What this task involves: Using the records below, output the stretch that opens with the line containing "kurims text pp." and closes with the line containing "Prop. 3.3 as", exactly and including both lines, with nothing more.

Record extracts:
┌────────

import Literature.AlgebraicGeometry.Frobenioids.BaseCategoryTheoreticityDefs
import HarnessLib

/-!
# Frobenioids I, Proposition 3.3 (iii), (iv): the unit-trivialisation `C^istr → C^un-tr` — PROOFS

Mochizuki, *The geometry of Frobenioids I: the general theory*, Kyushu J. Math. **62** (2008),
kurims text pp. 59–61 [cite: MochizukiFrdI2008, Prop. 3.3 (iii)(iv) pp.59-61]. Proof-only
companion of `BaseCategoryTheoreticityDefs.lean` (seat abc-iut-L1-t3), which TYPES Prop. 3.3 as
conclusion predicates `Prop33iii S`, `Prop33iv S`, `Prop33ii S` over the operations
`S : PreFrobenioidData C D`; discharged here AS TYPED (abc-iut cell node ids `FrdI:Prop3.3(iii)`,
`FrdI:Prop3.3(iv)`; the paper, p. 61: "assertion (iii) is immediate from the definitions. In light of
assertions (ii), (iii), assertion (iv) is immediate from the definitions").

* `prop33iii_holds S : Prop33iii S` — for EVERY `S` (no Frobenioid hypothesis is needed as typed):
  the quotient functor `C^istr → C^un-tr` is an equivalence iff every isotropic object is
  unit-trivial. (`⇒`: for a unit `δ ∈ O^×(A)` of an isotropic `A`, `id ≈^{O^×} δ`, so faithfulness
  forces `δ = 1`; `⇐`: unit-equivalent arrows are then equal, so the generating relation, its
  composition closure and the generated equivalence relation are all contained in equality.)
* `prop33iv_of_prop33ii S : Prop33ii S → Prop33iv S` — (iv) as typed is a formal consequence of
  (ii) as typed (first clause = necessity in (ii); second clause = sufficiency in (ii) followed by
  `Quotient.sound`). The named fact `Prop33ii` for Frobenioids is discharged separately (seat
  abc-iut-L1-t13); the unconditional half of (iv) — unit-equivalent arrows have the same
  `deg_Fr` and `Base` — is also proved here directly (`UnitEquiv.degFr_eq`, `UnitEquiv.base_eq`).
No new definitions; nothing here is specific to the abc programme.
-/

namespace Literature.AlgebraicGeometry.Frobenioids

open CategoryTheory

universe w v v' u u'

variable {C : Type u} [Category.{v} C] {D : Type u'} [Category.{v'} D]
variable (S : PreFrobenioidData.{w} C D)

namespace PreFrobenioidData

/-! ### Unit-equivalence: elementary consequences of Definition 3.1 (iv) -/

/-- `id_A ≈^{O^×} δ` for every unit `δ ∈ O^×(A)` of an isotropic object `A` (take `γ = β = id`
in Def. 3.1 (iv)). [cite: MochizukiFrdI2008, Def. 3.1 (iv) p.57] -/
theorem UnitEquiv.id_unit (X : S.Istr) (δ : Aut X.obj) (hδ : δ ∈ S.unitsSubgroup X.obj) :
    S.UnitEquiv (𝟙 X) (ObjectProperty.homMk δ.hom) :=
  ⟨X, 𝟙 X, 𝟙 X, δ, hδ, (Category.comp_id _).symm, by rw [Category.comp_id, Category.id_comp]⟩

/-- If every isotropic object is unit-trivial, unit-equivalent arrows of `C^istr` are equal
(the bracketed remark of Def. 3.1 (iv), p. 57, needs unit-triviality only on `C^istr`).
[cite: MochizukiFrdI2008, Def. 3.1 (iv) p.57] -/
theorem UnitEquiv.eq_of_isUnitTrivial_istr (h : ∀ A : C, S.IsIsotropic A → S.IsUnitTrivial A)
    {A B : S.Istr} {α₁ α₂ : A ⟶ B} (e : S.UnitEquiv α₁ α₂) : α₁ = α₂ := by
  obtain ⟨X, γ, β, δ, hδ, rfl, rfl⟩ := e
  have hX : S.unitsSubgroup X.obj = ⊥ := h X.obj X.property
  have hδ1 : δ = 1 := by
    rw [hX] at hδ
    exact hδ
  subst hδ1
  have : (ObjectProperty.homMk (1 : Aut X.obj).hom : X ⟶ X) = 𝟙 X := rfl
  rw [this, Category.id_comp]

/-- Unit-equivalent arrows have the same Frobenius degree (necessity of (a) in Prop. 3.3 (ii); holds
for every `S`). [cite: MochizukiFrdI2008, Prop. 3.3 (ii) p.59] -/
theorem UnitEquiv.degFr_eq {A B : S.Istr} {α₁ α₂ : A ⟶ B} (e : S.UnitEquiv α₁ α₂) :
    S.degFr α₁.hom = S.degFr α₂.hom := by
  obtain ⟨X, γ, β, δ, hδ, rfl, rfl⟩ := e
  have hlin : S.degFr δ.hom = 1 := hδ.2
  simp only [ObjectProperty.FullSubcategory.comp_hom, ObjectProperty.homMk_hom, S.degFr_comp, hlin,
    one_mul]

/-- Unit-equivalent arrows have the same projection to the base (necessity of (c) in Prop. 3.3 (ii);
holds for every `S`). [cite: MochizukiFrdI2008, Prop. 3.3 (ii) p.59] -/
theorem UnitEquiv.base_eq {A B : S.Istr} {α₁ α₂ : A ⟶ B} (e : S.UnitEquiv α₁ α₂) :
    S.base.map α₁.hom = S.base.map α₂.hom := by
  obtain ⟨X, γ, β, δ, hδ, rfl, rfl⟩ := e
  have hb : S.base.map δ.hom = 𝟙 _ := hδ.1
  simp only [ObjectProperty.FullSubcategory.comp_hom, ObjectProperty.homMk_hom, Functor.map_comp, hb,
    Category.id_comp]

/-! ### Proposition 3.3 (iii) -/

/-- The relation "unit-equivalent arrows are equal" passes to the composition closure of `≈^{O^×}` and
to the equivalence relation it generates (= the hom-relation of `C^istr → C^un-tr`).
[cite: MochizukiFrdI2008, Prop. 3.3 (iii) p.60] -/
theorem eq_of_eqvGen_compClosure_unitEquiv (h : ∀ A : C, S.IsIsotropic A → S.IsUnitTrivial A)
    {A B : S.Istr} {α₁ α₂ : A ⟶ B}
    (hrel : Relation.EqvGen (@HomRel.CompClosure S.Istr _ S.UnitEquiv A B) α₁ α₂) : α₁ = α₂ := by
  -- the composition closure of `≈^{O^×}` is contained in equality
  have hcc : ∀ {A B : S.Istr} (f g : A ⟶ B), HomRel.CompClosure S.UnitEquiv f g → f = g := by
    rintro A B f g ⟨a, b, f', m₁, m₂, g', hm⟩
    rw [UnitEquiv.eq_of_isUnitTrivial_istr S h hm]
  induction hrel with
  | rel x y hxy => exact hcc x y hxy
  | refl x => rfl
  | symm x y _ ih => exact ih.symm
  | trans x y z _ _ ih₁ ih₂ => exact ih₁.trans ih₂

/-- If `C^istr` is of unit-trivial type, the quotient functor `C^istr → C^un-tr` is injective on arrows.
[cite: MochizukiFrdI2008, Prop. 3.3 (iii) p.60] -/
theorem toUntr_map_injective_of_isUnitTrivial_istr
    (h : ∀ A : C, S.IsIsotropic A → S.IsUnitTrivial A) {A B : S.Istr} {α₁ α₂ : A ⟶ B}
    (e : S.toUntr.map α₁ = S.toUntr.map α₂) : α₁ = α₂ :=
  eq_of_eqvGen_compClosure_unitEquiv S h
    ((CategoryTheory.Quotient.functor_homRel_eq_compClosure_eqvGen S.UnitEquiv α₁ α₂).mp e)

/-- **Proposition 3.3 (iii)** [FrdI p. 60], AS TYPED in `BaseCategoryTheoreticityDefs.lean` and for every
`S : PreFrobenioidData C D`: the (full, essentially surjective) functor `C^istr → C^un-tr` is an
equivalence of categories iff `C^istr` is of unit-trivial type. Discharges node `FrdI:Prop3.3(iii)`.
[cite: MochizukiFrdI2008, Prop. 3.3 (iii) p.60] -/
theorem prop33iii_holds : Prop33iii S := by
  constructor
  · intro hE A hA
    -- `C^istr → C^un-tr` faithful: a unit `δ` of the isotropic `A` satisfies `[id] = [δ]`, so `δ = 1`
    haveI := hE.faithful
    rw [PreFrobenioidData.IsUnitTrivial, Subgroup.eq_bot_iff_forall]
    intro δ hδ
    let X : S.Istr := ⟨A, hA⟩
    have h1 : S.toUntr.map (𝟙 X) = S.toUntr.map (ObjectProperty.homMk δ.hom) :=
      CategoryTheory.Quotient.sound S.UnitEquiv (UnitEquiv.id_unit S X δ hδ)
    have h2 : (𝟙 X : X ⟶ X) = ObjectProperty.homMk δ.hom := S.toUntr.map_injective h1
    have h3 : δ.hom = 𝟙 A := by
      have := congrArg InducedCategory.Hom.hom h2
      simpa using this.symm
    ext
    exact h3
  · intro h
    haveI : S.toUntr.Faithful := ⟨fun e => toUntr_map_injective_of_isUnitTrivial_istr S h e⟩
    exact {  }

/-- `Prop33iii` — `_holds` alias of `prop33iii_holds` above under the fact's exact name (appended
2026-08-28, D-0026 bookkeeping: the proof term is the existing theorem of this file; no statement,
definition or attribute is edited; no new named fact; the ledger's debt table listed the fact
unproved). [cite: MochizukiFrdI2008, Prop. 3.3 (iii) p.60] -/
theorem _root_.Literature.AlgebraicGeometry.Frobenioids.Prop33iii_holds : Prop33iii S :=
  _root_.Literature.AlgebraicGeometry.Frobenioids.PreFrobenioidData.prop33iii_holds (S := S)

/-! ### Proposition 3.3 (iv) from Proposition 3.3 (ii) -/

/-- **Proposition 3.3 (iv)** [FrdI p. 60], AS TYPED, follows formally from **Proposition 3.3 (ii)** AS
TYPED (for every `S`): unit-equivalent arrows have the same `(deg_Fr, Div, Base)` — so `C^istr → F_Φ`
factors through `C^un-tr` — and arrows with the same three invariants are unit-equivalent, hence are
identified in `C^un-tr` — so `C^un-tr → F_Φ` is faithful ("In light of assertions (ii), (iii),
assertion (iv) is immediate from the definitions", p. 61). With the named fact `Prop33ii` for
Frobenioids (seat abc-iut-L1-t13) this discharges node `FrdI:Prop3.3(iv)`.
[cite: MochizukiFrdI2008, Prop. 3.3 (iv) p.60] -/
theorem prop33iv_of_prop33ii (h : Prop33ii S) : Prop33iv S := by
  refine ⟨fun A B α₁ α₂ e => (h α₁ α₂).mp e, fun A B α₁ α₂ ha hb hc => ?_⟩
  exact CategoryTheory.Quotient.sound S.UnitEquiv ((h α₁ α₂).mpr ⟨ha, hb, hc⟩)

/-- The first clause of **Proposition 3.3 (iv)** for the invariants `deg_Fr` and `Base`, unconditionally
(every `S`): `C^istr → D` and `deg_Fr` factor through `C^un-tr`. (The `Div`-clause needs "units are
isometries", i.e. the Frobenioid axioms, and is part of `Prop33ii`.) [cite: MochizukiFrdI2008, Prop. 3.3 (iv) p.60] -/
theorem unitEquiv_degFr_base {A B : S.Istr} (α₁ α₂ : A ⟶ B) (e : S.UnitEquiv α₁ α₂) :
    S.degFr α₁.hom = S.degFr α₂.hom ∧ S.base.map α₁.hom = S.base.map α₂.hom :=
  ⟨UnitEquiv.degFr_eq S e, UnitEquiv.base_eq S e⟩

end PreFrobenioidData

end Literature.AlgebraicGeometry.Frobenioids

└────────

Solution to the exercise:
kurims text pp. 59–61 [cite: MochizukiFrdI2008, Prop. 3.3 (iii)(iv) pp.59-61]. Proof-only
companion of `BaseCategoryTheoreticityDefs.lean` (seat abc-iut-L1-t3), which TYPES Prop. 3.3 as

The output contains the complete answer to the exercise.